Yield rate (%) = (W2 / W1) x 100

However, W1: Binder weight spread to the inorganic fiber laminate
W2: Weight of binder attached to inorganic fiber laminate In the case of GM, W2 is obtained from the following calculation formula.
W2 = GM weight × ignition loss / 100
For NW,
W2 is calculated | required from the weight difference of the laminated body before and behind binder distribution.

(3) Tensile strength (N) of inorganic fiber nonwoven fabric (evaluation of mechanical strength)
From each GM, 10 test pieces of vertical x horizontal 150 mm x 50 mm are cut out one by one, and the tensile strength is measured in accordance with “7.4 tensile strength” of JIS R3420 “Glass fiber general test method”. The average value of 10 pieces was obtained.

(4) Difference between maximum and minimum tensile strength of inorganic fiber nonwoven fabric (Evaluation of mechanical strength uniformity)
The difference between the maximum value and the minimum value of the tensile strength of 10 test pieces was determined and evaluated according to the following criteria.
<Evaluation criteria>
○: 30N or less △: More than 30N or less than 45N ×: More than 45N

  From the results of Table 1, the inorganic fiber nonwoven fabric obtained using the binder of the present invention has a better yield rate when spraying the binder than the inorganic fiber nonwoven fabric obtained using the comparative binder. It can be seen that the binder can impart uniform mechanical strength to the inorganic fiber nonwoven fabric.
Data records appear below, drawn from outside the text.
import Literature.AlgebraicGeometry.Motives.MumfordTateGroupOfOrientationWeightThree
import Literature.AlgebraicGeometry.Motives.HodgeStructureOrientationOfGaloisDegree
import HarnessLib

/-!
# GGK's Question (V.A.10) at the level of Mumford–Tate groups: `MT(V³_{(L,Π)})(ℂ) < MT(J_G(V))(ℂ)` for the `(ℤ/2)³` example —
# the Mumford–Tate group of a CY-type weight-three SCMpHS can be a PROPER subgroup of that of its G-Jacobian

[topic AlgebraicGeometry/Motives]

Layer `Literature/AlgebraicGeometry/Motives`, lane `lit-hodgefound` (Track 2 foundations library; seat `lit-hodgefound-p02`, gen 27,
row g27-#9).  THEOREMS ONLY (no definition, no named fact; net debt `0`).  Joins g27-#6
`Motives/MumfordTateGroupOfOrientationMonotone` (`MT(V_{Λ′})(ℂ) ≤ MT(V_Λ)(ℂ) ⟺ W_{Λ′} ≤ W_Λ` over `Aut(ℂ)`), g27-#8
`Motives/MumfordTateGroupOfOrientationWeightThree` (`MT(V³_Π) ≤ MT(J_G) ⊔ MT(J_W)` and the surjections) and p02's g26-#7
`Motives/HodgeStructureOrientationOfGaloisDegree` (the oriented Galois CM field `(L,Π)` with `Gal(L/ℚ) ≅ (ℤ/2)³` and its G-type `Θ`,
`𝓡(L,Π) = 4 < 5 = 𝓡(L,Θ)` — Question (V.A.10) answered in the negative for ranks).

THE PRINTS.  GGK [GreenGriffithsKerr2012] (V.A.10) p. 158: «**Question:** If `Θ ∈ Θ(Π)` as in (V.A.2), is `𝓡(F,Π) ≥ 𝓡(F,Θ)`?»;
(V.D.4) p. 164 «`Im(𝒩_{Π′}) = M_φ̃`», (V.D.5) «`dim M_φ̃ = 𝓡(F,Π)`»; §V.D p. 165 after (V.D.7) «the Mumford–Tate group of the tensor
product … surjects onto each factor as well as onto `M_{φ^n_{(F,Π)}}`»; (V.A.7) p. 157 (`𝓡` on `𝒢 = Gal(F^c/ℚ)`).

WHAT IS PROVED.
* §1 (any number field `K`, `L ⊇ j(K)` normal, `ι : L → ℂ`; `[HodgeTensorFacts.{0,0}]` for the group statements) — (V.D.4) as an order
  statement IN GGK's `𝒢`-LANGUAGE: `degSpan_galoisDeg_eq_map`, **`degSpan_galoisDeg_le_iff`** (`W_{p′} ≤ W_p` on `𝒢` ⟺ `W′ ≤ W` on `Hom(K,ℂ)`
  over `Aut(ℂ)`), **`mumfordTateGroupBaseChange_complex_ofOrientation_le_iff_degSpan_galoisDeg_le`**
  (`MT(V_{Λ′})(ℂ) ≤ MT(V_Λ)(ℂ) ⟺ W_{p_{Λ′}} ≤ W_{p_Λ}`), **`kubotaRank_le_of_mumfordTateGroupBaseChange_complex_ofOrientation_le`**
  (`⟹ 𝓡(Λ′) ≤ 𝓡(Λ)` — so (V.A.10) holds for every `Θ` whose Jacobian has `MT(J_Θ)(ℂ) ≤ MT(V)(ℂ)`:
  `kubotaRank_ofCMType_le_of_mumfordTateGroupBaseChange_le`), `mtRank_le_of_…`, `not_mumfordTateGroupBaseChange_complex_ofOrientation_le_of_kubotaRank_lt`.
* §2 (group level `G8 = (ℤ/2)³`, namespace `…ComplexMultiplication.CounterexampleVA10`) `degSpan_comp_mulEquiv`, `degSpan_comp_mulEquiv_le_iff`,
  `two_mul_p8_eq_t8` (`2p = 6t + 3t_ρ − t_{001} − t_{010} − t_{011}`, a finite check), **`degSpan_p8_le_degSpan_t8 : W_p ≤ W_t`**, `degSpan_p8_lt_degSpan_t8`.
* §3 (the oriented Galois CM field `(L, Π)` of g26-#7, `e : Gal(L/ℚ) ≃* G8`, `e(ρ) = ρ8`)
  **`mumfordTateGroupBaseChange_complex_orientationPi_le`** (`MT(V³_{(L,Π)})(ℂ) ≤ MT(V¹_{(L,Θ)})(ℂ)`),
  **`not_mumfordTateGroupBaseChange_complex_orientationTheta_le`** (`MT(V¹_Θ)(ℂ) ≰ MT(V³_Π)(ℂ)`),
  **`mumfordTateGroupBaseChange_complex_orientationPi_lt`** (STRICT inclusion), `mtRank_orientationPi = 4`, `mtRank_orientationTheta = 5`,
  `orientationTheta_eq_ofCMType_gType` (`Θ` is the G-type `Θ^G_Π` of g24-#1), **`mumfordTateGroupBaseChange_complex_orientationPi_lt_gType`**
  (`MT(V)(ℂ) < MT(J_G(V))(ℂ)`), `mumfordTateGroupBaseChange_complex_wType_le_gType` (`MT(J_W(V))(ℂ) ≤ MT(J_G(V))(ℂ)`, by g27-#8's surjection
  `MT(J_W) ≤ MT(V) ⊔ MT(J_G)`), **`mumfordTateGroupBaseChange_complex_orientationPi_sup_wType_sup_le_gType`** (all three inside `MT(J_G)(ℂ)`).

HONEST SCOPE.  (1) §3 is stated for any `(L, ι, e, he)` as in g26-#7 (e.g. `L = ℚ(ζ₂₄)`, `Motives/CyclotomicFieldTwentyFourOrientation`); the
strictness `MT(V) < MT(J_G)` is a READING NOTE on (V.A.10)/(V.D.7) (GGK ask only about ranks), proved.  (2) Point groups over `ℂ` inside
`GL(ℂ ⊗ L)`; the Jacobians enter as the weight-one Hodge structures `ofOrientation Θ` / `ofCMType`.

## References
* [GreenGriffithsKerr2012] M. Green, P. Griffiths, M. Kerr, *Mumford–Tate Groups and Domains: Their Geometry and Arithmetic*, Ann. of
  Math. Stud. 183 (2012): (V.A.10) p. 158, (V.A.7) p. 157, (V.D.4)–(V.D.5) p. 164, (V.D.7) p. 165.
* [Deligne1982HodgeCycles] P. Deligne, *Hodge cycles on abelian varieties*, LNM 900 (1982), I Ex. 3.7 (c).
* [Shimura1998] G. Shimura, *Abelian Varieties with Complex Multiplication and Modular Functions* (1998), §32.7.
-/

noncomputable section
  The inorganic fiber nonwoven fabric obtained by bonding the inorganic fiber laminate with the binder of the present invention is used as a reinforcing material for an inorganic fiber reinforced plastic molded article, and the molded article is an automobile member (molded ceiling material, etc.), a small size. Since it is applied to a wide range of fields such as hulls of ships (canoe, boat, yacht, motor boat, etc.), housing members (building materials, bathtubs, septic tanks, etc.), windmill blades, etc., it is extremely useful.

Claims (10)

  Binder for inorganic fiber nonwoven fabric (X) comprising resin particles (A) having at least a part of the particle surface coated with hydrophilic fine particles (B) and having a number average primary particle diameter of (B) of 1 to 20 nm (X ).   The binder according to claim 1, wherein the resin constituting (A) is at least one selected from the group consisting of a polyester resin, a polyurethane resin, a polyamide resin, and a polyvinyl acetate resin.   The binder according to claim 1 or 2, wherein the proportion of (B) based on the weight of (A) is 0.01 to 5% by weight. The binder according to any one of claims 1 to 3, wherein the resin particles (A) coated with the hydrophilic fine particles (B) have a specific surface area of 0.3 to 5.0 m ² / g.   The binder according to any one of claims 1 to 4, wherein (B) is an oxide containing at least one atom selected from the group consisting of silicon, aluminum, iron, titanium, magnesium and zirconium.   The binder according to any one of claims 1 to 5, wherein the inorganic fiber is at least one selected from the group consisting of mineral fibers and carbon fibers.   An inorganic fiber nonwoven fabric obtained by bonding an inorganic fiber laminate using the binder according to claim 1.   An inorganic fiber reinforced plastic molded product obtained by molding the nonwoven fabric according to claim 7 as a reinforcing material.   The molded article according to claim 8, wherein the plastic molded article is for automobile molded ceiling materials, small ship hulls, building materials, bathtubs, septic tanks or windmill blades.   In a method of spraying a binder on an inorganic fiber laminate, heating and melting, and press-molding the laminate to produce a nonwoven fabric, the binder (X) according to any one of claims 1 to 6 is used. A method for producing an inorganic fiber nonwoven fabric.